Once you've identified the correct volume name, use it in the inspect command. For example:

docker volume inspect <your_volume_name_here>

This will give you the correct Mountpoint path where your data is being stored. It will look something like this (the exact path will vary depending on your system):

{
	"CreatedAt": "2025-07-25T11:22:19Z",
	"Driver": "local",
	"Labels": {
		"com.docker.compose.config-hash": "---",
		"com.docker.compose.project": "---",
		"com.docker.compose.version": "2.38.2",
		"com.docker.compose.volume": "us8wwos0o4ok4go4gc8cog84_archiver-data"
	},
	"Mountpoint": "/var/lib/docker/volumes/us8wwos0o4ok4go4gc8cog84_archiver-data/_data",
	"Name": "us8wwos0o4ok4go4gc8cog84_archiver-data",
	"Options": null,
	"Scope": "local"
}

In this example, the data is located at /var/lib/docker/volumes/us8wwos0o4ok4go4gc8cog84_archiver-data/_data. You can then cd into that directory to see your files.

To save data to a specific folder

To save the data to a specific folder on your machine, you'll need to make a change to your docker-compose.yml.
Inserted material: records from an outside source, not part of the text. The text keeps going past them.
import Mathlib.Analysis.Complex.Polynomial.Basic
import HarnessLib

/-!
# A complex polynomial has a root of modulus `≤ deg · |a₀| / |a₁|`

Helper for the unit case of line `dim2_cases` (crux `GrenetZeon.TwoDimCoefficients`,
stmt-ValiantsHypothesis-8062): the "small root" lemma that produces zeros of `det A` converging to a
Mignon–Ressayre point at infinity.  For `h ∈ ℂ[X]` with `h'(0) = a₁ ≠ 0` and `N = deg h`, some root
`τ` satisfies `|τ| · |a₁| ≤ N · |a₀|` (`a₀ = h(0)`): indeed `a₁ / a₀ = -Σⱼ 1/τⱼ` over the roots, so
some `|1/τⱼ| ≥ |a₁| / (N |a₀|)`.  The proof below is the elementary induction on the degree (split off
one root `τ₁`; if it is large, the cofactor has `|b₀| = |a₀|/|τ₁|` small and `|b₁|` not too small).

HONEST FRAMING: elementary analysis; serves an ASIDE item; nothing here bears on `VP ≠ VNP`.

References: folklore (Vieta's formulas); M. Marden, *Geometry of Polynomials*, AMS 1966, §27
(bounds for the zeros in terms of two coefficients), for context only.
-/

set_option linter.dupNamespace false

noncomputable section

namespace Summit.ValiantsHypothesis.ValiantsHypothesis.Cruxes.TwoDimCoefficients.DimTwoCases

open Polynomial

/-- **Small-root lemma.** A complex polynomial `h` of degree `N` with `h.coeff 1 ≠ 0` has a root
`τ` with `‖τ‖ · ‖h.coeff 1‖ ≤ N · ‖h.coeff 0‖`. -/
theorem exists_isRoot_norm_mul_le :
    ∀ (N : ℕ) (h : ℂ[X]), h.natDegree = N → h.coeff 1 ≠ 0 →
      ∃ τ : ℂ, h.IsRoot τ ∧ ‖τ‖ * ‖h.coeff 1‖ ≤ N * ‖h.coeff 0‖ := by
  intro N
  induction N using Nat.strong_induction_on with
  | _ N ih =>
  intro h hN h1
  by_cases h0 : h.coeff 0 = 0
  · refine ⟨0, ?_, by rw [norm_zero, zero_mul]; positivity⟩
    rw [IsRoot, ← coeff_zero_eq_eval_zero, h0]
  -- `N ≥ 1`, so `h` has a root `τ₁ ≠ 0`
  have hN1 : 1 ≤ N := hN ▸ le_natDegree_of_ne_zero h1
  obtain ⟨τ₁, hτ₁⟩ := Complex.exists_root
    (natDegree_pos_iff_degree_pos.mp (by omega : 0 < h.natDegree))
  have hτ₁0 : τ₁ ≠ 0 := by
    rintro rfl
    apply h0
    rwa [coeff_zero_eq_eval_zero]
  set h₁ := h /ₘ (X - C τ₁) with hh₁
  have hfac : (X - C τ₁) * h₁ = h := mul_divByMonic_eq_iff_isRoot.mpr hτ₁
  have hc0 : h.coeff 0 = -(τ₁ * h₁.coeff 0) := by
    rw [← hfac, sub_mul, coeff_sub, coeff_X_mul_zero, coeff_C_mul, zero_sub]
  have hc1 : h.coeff 1 = h₁.coeff 0 - τ₁ * h₁.coeff 1 := by
    rw [← hfac, sub_mul, coeff_sub, coeff_X_mul, coeff_C_mul]
  have hdeg₁ : h₁.natDegree = N - 1 := by
    rw [hh₁, natDegree_divByMonic _ (monic_X_sub_C τ₁), natDegree_X_sub_C, hN]
  -- the three moduli
  set t : ℝ := ‖τ₁‖ with ht
  set a0 : ℝ := ‖h.coeff 0‖ with ha0
  set a1 : ℝ := ‖h.coeff 1‖ with ha1
  have htpos : 0 < t := norm_pos_iff.mpr hτ₁0
  have ha0pos : 0 < a0 := norm_pos_iff.mpr h0
  have ha1pos : 0 < a1 := norm_pos_iff.mpr h1
  have hb0 : t * ‖h₁.coeff 0‖ = a0 := by rw [ha0, hc0, norm_neg, norm_mul]
  by_cases hsmall : t * a1 ≤ N * a0
  · exact ⟨τ₁, hτ₁, hsmall⟩
  push Not at hsmall
  -- `|b₀ - a₁| = t |b₁|`, hence `t a₁ - a₀ ≤ t² |b₁|`
  have hb1 : t * a1 - a0 ≤ t * (t * ‖h₁.coeff 1‖) := by
    have e : h₁.coeff 0 - h.coeff 1 = τ₁ * h₁.coeff 1 := by rw [hc1]; ring
    have := norm_sub_norm_le (h.coeff 1) (h₁.coeff 0)
    rw [← norm_neg (h.coeff 1 - h₁.coeff 0), neg_sub, e, norm_mul] at this
    nlinarith [hb0, this]
  -- `N = 1` is impossible here: then `h₁` is constant and `t a₁ = a₀`
  rcases Nat.lt_or_ge N 2 with hN2 | hN2
  · exfalso
    have hN' : N = 1 := by omega
    have hcst : h₁.coeff 1 = 0 := by
      apply coeff_eq_zero_of_natDegree_lt
      rw [hdeg₁, hN']; norm_num
    have : a1 = ‖h₁.coeff 0‖ := by rw [ha1, hc1, hcst, mul_zero, sub_zero]
    have : t * a1 = a0 := by rw [this, hb0]
    rw [hN'] at hsmall
    simp only [Nat.cast_one, one_mul] at hsmall
    linarith
  -- `N ≥ 2`: induction on the cofactor `h₁`
  have hb1ne : h₁.coeff 1 ≠ 0 := by
    intro hz
    rw [hz, norm_zero, mul_zero, mul_zero] at hb1
    have : (N : ℝ) * a0 < t * a1 := hsmall
    have hN' : (1 : ℝ) ≤ N := by exact_mod_cast hN1
    nlinarith
  obtain ⟨τ, hτ, hbound⟩ := ih (N - 1) (by omega) h₁ hdeg₁ hb1ne
  refine ⟨τ, ?_, ?_⟩
  · rw [← hfac]; exact root_mul.mpr (Or.inr hτ)
  · -- bookkeeping: `u (t a₁ - a₀) ≤ (N-1) t a₀` and `N a₀ < t a₁` give `u a₁ ≤ N a₀`
    set u : ℝ := ‖τ‖ with hu
    set B1 : ℝ := ‖h₁.coeff 1‖ with hB1
    set B0 : ℝ := ‖h₁.coeff 0‖ with hB0
    have hu0 : 0 ≤ u := norm_nonneg _
    have hcast : ((N - 1 : ℕ) : ℝ) = (N : ℝ) - 1 := by
      rw [Nat.cast_sub hN1, Nat.cast_one]
    rw [hcast] at hbound
    -- hbound : u * B1 ≤ (N - 1) * B0
    have hs : 0 < t * a1 - a0 := by
      have : (N : ℝ) * a0 < t * a1 := hsmall
      have hN' : (2 : ℝ) ≤ N := by exact_mod_cast hN2
      nlinarith
    have h1' : u * (t * a1 - a0) ≤ ((N : ℝ) - 1) * t * a0 := by
      calc u * (t * a1 - a0) ≤ u * (t * (t * B1)) := mul_le_mul_of_nonneg_left hb1 hu0
        _ = t * t * (u * B1) := by ring
        _ ≤ t * t * (((N : ℝ) - 1) * B0) :=
            mul_le_mul_of_nonneg_left hbound (mul_nonneg htpos.le htpos.le)
        _ = ((N : ℝ) - 1) * t * (t * B0) := by ring
        _ = ((N : ℝ) - 1) * t * a0 := by rw [hb0]
    have h2' : ((N : ℝ) - 1) * t * a0 * a1 ≤ (N : ℝ) * a0 * (t * a1 - a0) := by
      have : (N : ℝ) * a0 < t * a1 := hsmall
      nlinarith [ha0pos.le, ha1pos.le, htpos.le]
    have h3' : u * a1 * (t * a1 - a0) ≤ (N : ℝ) * a0 * (t * a1 - a0) := by
      calc u * a1 * (t * a1 - a0) = u * (t * a1 - a0) * a1 := by ring
        _ ≤ ((N : ℝ) - 1) * t * a0 * a1 := mul_le_mul_of_nonneg_right h1' ha1pos.le
        _ ≤ (N : ℝ) * a0 * (t * a1 - a0) := h2'
    exact le_of_mul_le_mul_right h3' hs

end Summit.ValiantsHypothesis.ValiantsHypothesis.Cruxes.TwoDimCoefficients.DimTwoCases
You need to switch from a named volume to a "bind mount".

Heres how you can do it:

  1. Edit docker-compose.yml:

Open the docker-compose.yml file and find the open-archiver service. You're going to change the volumes section.

Change this:

services:
    open-archiver:
    # ... other config
    volumes:
        - archiver-data:/var/data/open-archiver

To this:

services:
    open-archiver:
    # ... other config
    volumes:
        - ./data/open-archiver:/var/data/open-archiver

You'll also want to remove the archiver-data volume definition at the bottom of the file, since it's no longer needed.

Remove this whole block:

volumes:
    # ... other volumes
    archiver-data:
        driver: local
  1. Restart your containers:

After you've saved the changes, run the following command in your terminal to apply them. The --force-recreate flag will ensure the container is recreated with the new volume settings.

docker-compose up -d --force-recreate

After this, any new data will be saved directly into the ./data/open-archiver folder in your project directory.